Hi Syd,

2011/1/16 Syd Bauman <[log in to unmask]>
[Originally sent 2011-01-04 20:52:41-05:00, but I had some trouble with a new mail client. Sorry.]


Hi Felix!
You're absolutely correct, the ident= attribute of <language> takes a
BCP 47 tag. You can find the documentation for this attribute, and
thus the BCP 47 tags, at
And I agree that the value of "und-002" is a good choice.
And while I don't think it is needed for Lisa's use case, it is worth
mentioning that when you wish to differentiate multiple undetermined
languages you can use private use subtags.  For example, if you have
two distinctly different languages both of which are known to be
African but no further details are available, you could use something
like "und-002-x-a" and "und-002-x-b". (There may be better ways, I
suppose, but …)

Here, I guess, if you have two different languages, you could try to bind them to region / country codes, e.g. "und-011" (western africa) vs. "und-014" (eastern africa). That would help to avoid private use subtags.

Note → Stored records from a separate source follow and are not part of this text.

/-- **The group side: the `𝕀_K¹`-average disappears** (Step 3 of
`exists_lintegral_eisensteinLIntegral_mul_eq`). For a Haar measure `ν` on the unimodular `GL_n(𝔸_K)`, a
central continuous `sc : 𝔸_Kˣ → GL_n(𝔸_K)`, `W ≥ 0` invariant under `GL_n(K)`, `F ≥ 0` on the quotient
invariant under `sc(𝔸_Kˣ)`, a `GL_n(K)`-covering weight `β` and a measurable `β¹ ≥ 0` on `𝕀_K¹`:

  `∫ f(g) F(π g) dν = (∫ β¹ dβ) ∫ W(g) β(g) F(π g⁻¹) dν(g)`,  `f(y) = (∫_{𝕀¹} W(sc(b) y⁻¹) β¹(b) dβ) β(y⁻¹)`

(inversion `g ↦ g⁻¹`, Tonelli, the translation `g ↦ sc(b)⁻¹ g`, the central invariance of `F`, and the
independence of the covering weight, `lintegral_mul_eq_of_coveringSum_eq`). [folklore] -/
theorem lintegral_testFun_mul_eq
    (ν : Measure (AdelicGroupData.gl n K).Adelic) [ν.IsHaarMeasure] [ν.IsInvInvariant]
    (β : Measure ↥(normOneIdeles K)) [SFinite β]
    (sc : ideleGroup K →* (AdelicGroupData.gl n K).Adelic) (hsc_cont : Continuous sc)
    (hsc_comm : ∀ (a : ideleGroup K) (g : (AdelicGroupData.gl n K).Adelic), sc a * g = g * sc a)
    {β₁ : ↥(normOneIdeles K) → ℝ≥0∞} (hβ₁ : Measurable β₁)
    {W : (AdelicGroupData.gl n K).Adelic → ℝ≥0∞} (hW : Measurable W)
    (hWK : ∀ (γ : GL (Fin n) K) (y : (AdelicGroupData.gl n K).Adelic), W ((AdelicGroupData.gl n K).toAdelic γ * y) = W y)
    {βA : (AdelicGroupData.gl n K).Adelic → ℝ≥0∞} (hβA : Measurable βA)
    (hβAsum : ∀ y, coveringSum ↥(AdelicGroupData.gl n K).arithmeticSubgroup βA y = 1)
    {F : (AdelicGroupData.gl n K).automorphicQuotient → ℝ≥0∞} (hF : Measurable F)
    (hFZ : ∀ (z : ideleGroup K) (y : (AdelicGroupData.gl n K).Adelic),
      F ((AdelicGroupData.gl n K).toAutomorphicQuotient (sc z * y)) = F ((AdelicGroupData.gl n K).toAutomorphicQuotient y)) :
    ∫⁻ g, (∫⁻ b, W (sc (b : ideleGroup K) * g⁻¹) * β₁ b ∂β) * βA g⁻¹ *
        F ((AdelicGroupData.gl n K).toAutomorphicQuotient g) ∂ν =
      (∫⁻ b, β₁ b ∂β) * ∫⁻ g, W g * βA g * F ((AdelicGroupData.gl n K).toAutomorphicQuotient g⁻¹) ∂ν := by
  classical
  haveI := secondCountableTopology_ideleGroup K
  have hπ : ∀ g : (AdelicGroupData.gl n K).Adelic, (AdelicGroupData.gl n K).toAutomorphicQuotient g =
      (QuotientGroup.mk g : (AdelicGroupData.gl n K).automorphicQuotient) := fun g => rfl
  have hWb_meas : Measurable fun q : (AdelicGroupData.gl n K).Adelic × ↥(normOneIdeles K) =>
      W (sc (q.2 : ideleGroup K) * q.1) * β₁ q.2 := by
    refine Measurable.mul (hW.comp ?_) (hβ₁.comp measurable_snd)
    exact ((hsc_cont.comp (continuous_subtype_val.comp continuous_snd)).mul continuous_fst).measurable
  have heav_b : ∀ y : (AdelicGroupData.gl n K).Adelic,
      Measurable fun b : ↥(normOneIdeles K) => W (sc (b : ideleGroup K) * y) * β₁ b := fun y =>
    hWb_meas.comp (f := fun b : ↥(normOneIdeles K) => (y, b)) (measurable_const.prodMk measurable_id)
  have hFq : Measurable fun g : (AdelicGroupData.gl n K).Adelic => F ((AdelicGroupData.gl n K).toAutomorphicQuotient g⁻¹) :=
    hF.comp ((AdelicGroupData.gl n K).continuous_toAutomorphicQuotient.measurable.comp continuous_inv.measurable)
  -- inversion `g ↦ g⁻¹`
  have e1 : ∫⁻ g, (∫⁻ b, W (sc (b : ideleGroup K) * g⁻¹) * β₁ b ∂β) * βA g⁻¹ *
        F ((AdelicGroupData.gl n K).toAutomorphicQuotient g) ∂ν =
      ∫⁻ g, (∫⁻ b, W (sc (b : ideleGroup K) * g) * β₁ b ∂β) * βA g *
        F ((AdelicGroupData.gl n K).toAutomorphicQuotient g⁻¹) ∂ν := by
    rw [← lintegral_inv_eq_self (μ := ν)
      (fun g : (AdelicGroupData.gl n K).Adelic => (∫⁻ b, W (sc (b : ideleGroup K) * g⁻¹) * β₁ b ∂β) * βA g⁻¹ *
        F ((AdelicGroupData.gl n K).toAutomorphicQuotient g))]
    refine lintegral_congr fun g => ?_
    simp only [inv_inv]
  rw [e1]
  -- Tonelli
  have e2 : ∫⁻ g, (∫⁻ b, W (sc (b : ideleGroup K) * g) * β₁ b ∂β) * βA g *
        F ((AdelicGroupData.gl n K).toAutomorphicQuotient g⁻¹) ∂ν =
      ∫⁻ b, ∫⁻ g, W (sc (b : ideleGroup K) * g) * β₁ b *
        (βA g * F ((AdelicGroupData.gl n K).toAutomorphicQuotient g⁻¹)) ∂ν ∂β := by
    have e3 : ∀ g : (AdelicGroupData.gl n K).Adelic,
        (∫⁻ b, W (sc (b : ideleGroup K) * g) * β₁ b ∂β) * βA g * F ((AdelicGroupData.gl n K).toAutomorphicQuotient g⁻¹) =
        ∫⁻ b, W (sc (b : ideleGroup K) * g) * β₁ b * (βA g * F ((AdelicGroupData.gl n K).toAutomorphicQuotient g⁻¹)) ∂β := by
      intro g
      rw [mul_assoc, lintegral_mul_const _ (heav_b g)]
    simp_rw [e3]
    exact lintegral_lintegral_swap (hWb_meas.mul ((hβA.mul hFq).comp measurable_fst)).aemeasurable
  rw [e2]
  -- for each `b`: translate by `sc(b)⁻¹`, use the central invariance of `F` and change the covering weight
  have e4 : ∀ b : ↥(normOneIdeles K),
      ∫⁻ g, W (sc (b : ideleGroup K) * g) * β₁ b * (βA g * F ((AdelicGroupData.gl n K).toAutomorphicQuotient g⁻¹)) ∂ν =
        β₁ b * ∫⁻ g, W g * βA g * F ((AdelicGroupData.gl n K).toAutomorphicQuotient g⁻¹) ∂ν := by
    intro b
    set z : (AdelicGroupData.gl n K).Adelic := sc (b : ideleGroup K) with hz
    -- translate `g ↦ z⁻¹ g`
    have e5 : ∫⁻ g, W (z * g) * β₁ b * (βA g * F ((AdelicGroupData.gl n K).toAutomorphicQuotient g⁻¹)) ∂ν =
        ∫⁻ g, W g * β₁ b * (βA (z⁻¹ * g) * F ((AdelicGroupData.gl n K).toAutomorphicQuotient g⁻¹)) ∂ν := by
      have h := lintegral_mul_left_eq_self (μ := ν)
        (fun g : (AdelicGroupData.gl n K).Adelic => W g * β₁ b *
          (βA (z⁻¹ * g) * F ((AdelicGroupData.gl n K).toAutomorphicQuotient g⁻¹))) z
      rw [← h]
      refine lintegral_congr fun g => ?_
      simp only [inv_mul_cancel_left, mul_inv_rev]
      congr 2
      -- `F(π g⁻¹) = F(π (g⁻¹ z⁻¹))`: `g⁻¹ z⁻¹ = z⁻¹ g⁻¹` and `F` is invariant under the centre
      have hcomm : g⁻¹ * z⁻¹ = z⁻¹ * g⁻¹ := by
        rw [hz, ← map_inv]
        exact (hsc_comm _ _).symm
      rw [hcomm, hz, ← map_inv]
      exact (hFZ (b : ideleGroup K)⁻¹ _).symm
    rw [e5]
    -- pull out the constant `β¹ b` and change the covering weight `β(z⁻¹ ·)` back to `β`
    have e6 : ∀ g : (AdelicGroupData.gl n K).Adelic, W g * β₁ b *
        (βA (z⁻¹ * g) * F ((AdelicGroupData.gl n K).toAutomorphicQuotient g⁻¹)) =
        β₁ b * (W g * F ((AdelicGroupData.gl n K).toAutomorphicQuotient g⁻¹) * βA (z⁻¹ * g)) := fun g => by ring
    simp_rw [e6]
    have hΦm : Measurable fun g : (AdelicGroupData.gl n K).Adelic =>
        W g * F ((AdelicGroupData.gl n K).toAutomorphicQuotient g⁻¹) := hW.mul hFq
    have hβz : Measurable fun g : (AdelicGroupData.gl n K).Adelic => βA (z⁻¹ * g) :=
      hβA.comp (measurable_const.mul measurable_id)
    rw [lintegral_const_mul (β₁ b)
      (f := fun g => W g * F ((AdelicGroupData.gl n K).toAutomorphicQuotient g⁻¹) * βA (z⁻¹ * g)) (hΦm.mul hβz)]
    congr 1
    have hΦinv : ∀ (γ : ↥(AdelicGroupData.gl n K).arithmeticSubgroup) (g : (AdelicGroupData.gl n K).Adelic),
        W (γ • g) * F ((AdelicGroupData.gl n K).toAutomorphicQuotient (γ • g)⁻¹) =
          W g * F ((AdelicGroupData.gl n K).toAutomorphicQuotient g⁻¹) := by
      intro γ g
      obtain ⟨γ₀, hγ₀⟩ := γ.2
      rw [Subgroup.smul_def, smul_eq_mul, ← hγ₀, hWK, mul_inv_rev]
      congr 2
      -- `π(g⁻¹ γ₀⁻¹) = π(g⁻¹)`
      rw [hπ, hπ]
      refine QuotientGroup.eq.2 ?_
      rw [mul_inv_rev, inv_inv, inv_inv, mul_assoc, mul_inv_cancel, mul_one]
      exact (AdelicGroupData.gl n K).arithmeticSubgroup_le_quotientSubgroup ⟨γ₀, rfl⟩
    have hβGz : ∀ g : (AdelicGroupData.gl n K).Adelic,
        coveringSum ↥(AdelicGroupData.gl n K).arithmeticSubgroup
          (fun g : (AdelicGroupData.gl n K).Adelic => βA (z⁻¹ * g)) g = 1 := by
      intro g
      simp only [coveringSum_apply]
      have : ∀ γ : ↥(AdelicGroupData.gl n K).arithmeticSubgroup, βA (z⁻¹ * (γ • g)) = βA (γ • (z⁻¹ * g)) := by
        intro γ
        rw [Subgroup.smul_def, Subgroup.smul_def, smul_eq_mul, smul_eq_mul, ← mul_assoc, ← mul_assoc]
        congr 2
        rw [hz, ← map_inv]
        exact hsc_comm _ _
      simp_rw [this]
      have h := hβAsum (z⁻¹ * g)
      rw [coveringSum_apply] at h
      exact h
    have h := lintegral_mul_eq_of_coveringSum_eq ν hΦm hΦinv hβz hβA one_ne_zero ENNReal.one_ne_top hβGz hβAsum
    rw [h]
    refine lintegral_congr fun g => ?_
    ring
  simp_rw [e4]
  rw [lintegral_mul_const _ hβ₁]
import Mathlib
import HarnessLib
import Literature.Combinatorics.Additive.Pollard
import Literature.Combinatorics.Additive.Kneser
import Literature.Combinatorics.Additive.GrynkiewiczPollardRep
import Literature.Combinatorics.Additive.GrynkiewiczPollardKneserTools
import Literature.Combinatorics.Additive.GrynkiewiczPollardStepOne
import Literature.Combinatorics.Additive.GrynkiewiczPollardStepTwo
import Literature.Combinatorics.Additive.GrynkiewiczPollardDyson
import Literature.Combinatorics.Additive.GrynkiewiczPollardStepFourA
import Literature.Combinatorics.Additive.GrynkiewiczPollardExtension
import Literature.Combinatorics.Additive.GrynkiewiczPollardExtensionProof
import Literature.Combinatorics.Additive.PollardFourThirdsDysonPair
import Literature.Combinatorics.Additive.PollardFourThirdsSmallTranslates

/-!
# Pollard's theorem in general abelian groups with the constant `−(4/3)t²` (Grynkiewicz–Wang 2026) — III: Theorem 1.8

Topic: `Literature/Combinatorics/Additive`.  Final file of the port of

* D. J. Grynkiewicz, R. Wang, *Pollard's theorem in general abelian groups*, arXiv:2601.17922 (2026).

**Theorem 1.8** (verbatim, p. 4 of the arXiv text): «Let `t ≥ 2` be a positive integer, let `G` be an abelian
group, and let `A, B ⊆ G` be finite subsets with `|A|, |B| ≥ t`.  If
`Σ_{i=1}^t |A +_i B| < t|A| + t|B| + ⌈−(4/3)t² + (2/3)t⌉`, then there exist subsets `A′ ⊆ A` and `B′ ⊆ B` such
that `|A ∖ A′| + |B ∖ B′| ≤ t − 1` and `A′ +_t B′ = A′ + B′ = A +_t B`.  Moreover, `|A′|, |B′| ≥ t + 1`,
`|A′ + B′| < |A′| + |B′| − t`, and
`Σ_{i=1}^t |A +_i B| ≥ t|A| + t|B| − t² − (t − ℓ)(|H| − ρ − t) ≥ t|A| + t|B| − t|H|`, where `H = H(A +_t B)`,
`ℓ = |A ∖ A′| + |B ∖ B′|`, and `ρ = |(A′ + H) ∖ A′| + |(B′ + H) ∖ B′|`.»

Here `Σ_{i=1}^t |A +_i B| = Σ_{x ∈ A+B} min(t, r_{A,B}(x))` (the tree's `Grynkiewicz.NS t A B`), and
`⌈−(4/3)t² + (2/3)t⌉ = −⌊(4t² − 2t)/3⌋`; so the hypothesis fails exactly when
`t|A| + t|B| ≤ N_t(A,B) + ⌊(4t² − 2t)/3⌋`, and the theorem is the dichotomy `Grynkiewicz.Goal t ⌊(4t²−2t)/3⌋ A B`
of the tree's port of [Gry10] (where the constant was `2t² − 1`, resp. `4` for `t = 2`).

Proof (§2 of the source): induction on `t` (base `t = 2` = [Gry10] Thm 1.2, tree `Grynkiewicz.goal_all` with
`c = 4`), and for `t ≥ 3` the triple induction of [Gry10] on `(N_t, −(|A|+|B|), min(|A|,|B|))`
(`Grynkiewicz.meas`), whose step is: the base case `|B| = t`; «Claim 1» (`claim_one`: the theorem for `t − 1`
gives `(t−1)(|A|+|B|) ≤ N_{t−1} + c_{t−1}` or directly the structure for `t`); `|stab A| ≥ t`
(`Grynkiewicz.goal_of_card_addStab_ge`); the maximal translate (`Grynkiewicz.exists_max_translate`); then either
the Dyson pair (`GrynkiewiczWang.dyson_pair`, file I) or small translates (`GrynkiewiczWang.small_translates`,
file II).  The constants: `c_t = ⌊(4t² − 2t)/3⌋` satisfies `t² ≤ c_t`, `3c_t ≥ 4t² − 2t − 2` and
`3c_{t−1} ≤ 4(t−1)² − 2(t−1)` (`const_bounds`).

Statements: `goal_all` (the dichotomy for every `t ≥ 2`), `grynkiewiczWang2026_thm_1_8` (the printed clauses:
(7) `ℓ ≤ t − 1`, (8) as the two filter identities, `H` nontrivial, the «Moreover» sizes
`|A′|, |B′| ≥ t + 1`, `|A′ + B′| + t + 1 ≤ |A′| + |B′|`, and the stabilizer bound over `ℤ`), and the consumer
form `grynkiewiczWang2026_thm_1_8_weak` in the exact shape of `grynkiewicz2010_thm_1_1_weak` (the form the
cell mm-stpp's rule U11-G consumes: the floor `t|A| + t|B| − ⌊(4t²−2t)/3⌋ ≤ N_t`, or `A′ ⊆ A`, `B′ ⊆ B` with
`ℓ + 1 ≤ t` and every element of `A′ + B′` `t`-popular in `A + B`).  WHAT THIS IS NOT: not the conjectured
Kneser–Pollard theorem with `−t²` (Conjecture 2.2 of the source, open); the bound is printed-optimal only for
`t ≤ 4`.

## References
* D. J. Grynkiewicz, R. Wang, arXiv:2601.17922 (2026), Theorem 1.8, Proposition 2.1, §2
  [cite: GrynkiewiczWang2026, Thm 1.8].
* D. J. Grynkiewicz, *On extending Pollard's theorem for t-representable sums*, Israel J. Math. 177 (2010)
  413–439, Theorems 1.1 / 1.2 [cite: Grynkiewicz2010, Thm 1.1].
-/

namespace Literature.Combinatorics.Additive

On 11-01-03 18:45, Felix Sasaki wrote:
Hello all,

if an BCP 47 language tags can be used here (like e.g. in xml:lang), you
might want to choose the sequence of
"und" (undetermined, as Paul and Sebastian stated)
"002" , a UN Standard Area Code
See section 2.2.4 of http://www.rfc-editor.org/bcp/bcp47.txt for details
about these codes. The BCP 47 langauge tag then would be und-002, see an
analysis at


2011/1/4 Paul F. Schaffner <[log in to unmask]
<mailto:[log in to unmask]>>


   I think we'd probably just use the three-letter ISO-639-2 code "und"
   ('undetermined'), but that of course fails to capture the "African"
   part of the description. The ISO-3166 region designations can
   be used to further specify, but I do not think that they include
   continents (or anything bigger than countries), so you might
   have to make up a private-use qualification to "und-". I've not
   done that, so I  am speaking in ignorance, as always.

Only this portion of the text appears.